[Start of section]

/-! ## §4 The cycle-3 stubs H1, H2 against the existing items -/

/-- **H1 (`stub_gaplessBodyInfimum`, the strategist's child `GaplessBodyInfimum`) ⇔ item stmt-QuantumFields-18327
`QuarksAsStableAction.MassContinuation`.**  Per regularisation, "no uniform rate at a minimum of the body up-set" is
OPENNESS (`openness_of_gaplessBodyInfimum` / `gaplessBodyInfimum_of_openness`, p137636), and openness with the rate `ε`
curried out is mass continuation verbatim.  So the child H1 would DUPLICATE item 18327. [folklore] -/
theorem gaplessBodyInfimum_iff_massContinuation :
    (∀ Nf : ℕ, (Nf = 2 ∨ Nf = 3) → ∀ reg : QCDRegularisation Nf, reg.HasMassScaling → ∀ μ : ℝ,
      (∀ m : Fin Nf → ℝ, (∀ f, μ < m f) →
        ∃ (z shift : QCDField Nf → ℕ → ℝ) (T : OSData (QCDField Nf) 4),
          IsQCDAlong (reg.scheme m z shift) T ∧ T.IsNontrivial QCDField.glue ∧ T.IsNonGaussian QCDField.glue ∧
            (∀ f g : Fin Nf, f ≠ g → T.IsNontrivial (QCDField.pseudoRe f g)) ∧
              ∃ Δ > 0, T.HasMassGap Δ ∧ (reg.scheme m z shift).HasLatticeMassGap Δ) →
      (∀ μ' < μ, ¬ ∀ m : Fin Nf → ℝ, (∀ f, μ' < m f) →
        ∃ (z shift : QCDField Nf → ℕ → ℝ) (T : OSData (QCDField Nf) 4),
          IsQCDAlong (reg.scheme m z shift) T ∧ T.IsNontrivial QCDField.glue ∧ T.IsNonGaussian QCDField.glue ∧
            (∀ f g : Fin Nf, f ≠ g → T.IsNontrivial (QCDField.pseudoRe f g)) ∧
              ∃ Δ > 0, T.HasMassGap Δ ∧ (reg.scheme m z shift).HasLatticeMassGap Δ) →
      ∀ ε > (0 : ℝ), ∃ m : Fin Nf → ℝ, (∀ f, μ < m f) ∧ ¬ (reg.scheme m 0 0).HasLatticeMassGap ε) ↔
    Theses.QuarksAsStableAction.MassContinuation := by
  unfold Theses.QuarksAsStableAction.MassContinuation
  constructor
  · intro h1 Nf hNf reg M ε hMS hε hB hgap
    exact openness_of_gaplessBodyInfimum
      (fun m => ∃ (z shift : QCDField Nf → ℕ → ℝ) (T : OSData (QCDField Nf) 4),
        IsQCDAlong (reg.scheme m z shift) T ∧ T.IsNontrivial QCDField.glue ∧ T.IsNonGaussian QCDField.glue ∧
          (∀ f g : Fin Nf, f ≠ g → T.IsNontrivial (QCDField.pseudoRe f g)) ∧
            ∃ Δ > 0, T.HasMassGap Δ ∧ (reg.scheme m z shift).HasLatticeMassGap Δ)
      (fun ε m => (reg.scheme m 0 0).HasLatticeMassGap ε)
      (h1 Nf hNf reg hMS) M hB ⟨ε, hε, hgap⟩
  · intro hO Nf hNf reg hMS μ hB hmin
    exact gaplessBodyInfimum_of_openness
      (fun m => ∃ (z shift : QCDField Nf → ℕ → ℝ) (T : OSData (QCDField Nf) 4),
        IsQCDAlong (reg.scheme m z shift) T ∧ T.IsNontrivial QCDField.glue ∧ T.IsNonGaussian QCDField.glue ∧
          (∀ f g : Fin Nf, f ≠ g → T.IsNontrivial (QCDField.pseudoRe f g)) ∧
            ∃ Δ > 0, T.HasMassGap Δ ∧ (reg.scheme m z shift).HasLatticeMassGap Δ)
      (fun ε m => (reg.scheme m 0 0).HasLatticeMassGap ε)
      (fun μ' hB' hG' => by
        obtain ⟨ε, hε, hgap⟩ := hG'
        exact hO Nf hNf reg μ' ε hMS hε hB' hgap)
      μ hB hmin

/-- **Item stmt-QuantumFields-18328 `QuarksAsStableAction.ChiralTupleGapless` ⇒ H2 (`stub_chiralPointOfBodyEverywhere`, the
strategist's child `ChiralPointOfBodyEverywhere`)** — vacuously: a body at EVERY tuple would gap the gapless tuple
(`HasLatticeMassGap` never reads `z, shift`).  So the child H2 is a WEAKER cousin of item 18328. [folklore] -/
theorem chiralPointOfBodyEverywhere_of_chiralTupleGapless (hG : Theses.QuarksAsStableAction.ChiralTupleGapless) :
    ∀ Nf : ℕ, (Nf = 2 ∨ Nf = 3) → ∀ reg : QCDRegularisation Nf, reg.HasMassScaling →
      (∀ m : Fin Nf → ℝ,
        ∃ (z shift : QCDField Nf → ℕ → ℝ) (T : OSData (QCDField Nf) 4),
          IsQCDAlong (reg.scheme m z shift) T ∧ T.IsNontrivial QCDField.glue ∧ T.IsNonGaussian QCDField.glue ∧
            (∀ f g : Fin Nf, f ≠ g → T.IsNontrivial (QCDField.pseudoRe f g)) ∧
              ∃ Δ > 0, T.HasMassGap Δ ∧ (reg.scheme m z shift).HasLatticeMassGap Δ) →
      ∃ μ : ℝ, ∀ ε > (0 : ℝ), ∃ m : Fin Nf → ℝ, (∀ f, μ < m f) ∧ ¬ (reg.scheme m 0 0).HasLatticeMassGap ε := by
  unfold Theses.QuarksAsStableAction.ChiralTupleGapless at hG
  intro Nf hNf reg hMS hall
  exfalso
  obtain ⟨m₀, hm₀⟩ := hG Nf hNf reg 0 hMS fun m _ => hall m
  obtain ⟨z, shift, T, -, -, -, -, Δ, hΔ, -, hL⟩ := hall m₀
  exact hm₀ Δ hΔ hL

end Summit.QuantumFields.QCD.Cruxes.ChiralDescent.InfimumDescent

[End of section]

Task prompt:
When the word "obtain" appears in a line of the listing, copy that line.

Response:
        obtain ⟨ε, hε, hgap⟩ := hG'
  obtain ⟨m₀, hm₀⟩ := hG Nf hNf reg 0 hMS fun m _ => hall m
  obtain ⟨z, shift, T, -, -, -, -, Δ, hΔ, -, hL⟩ := hall m₀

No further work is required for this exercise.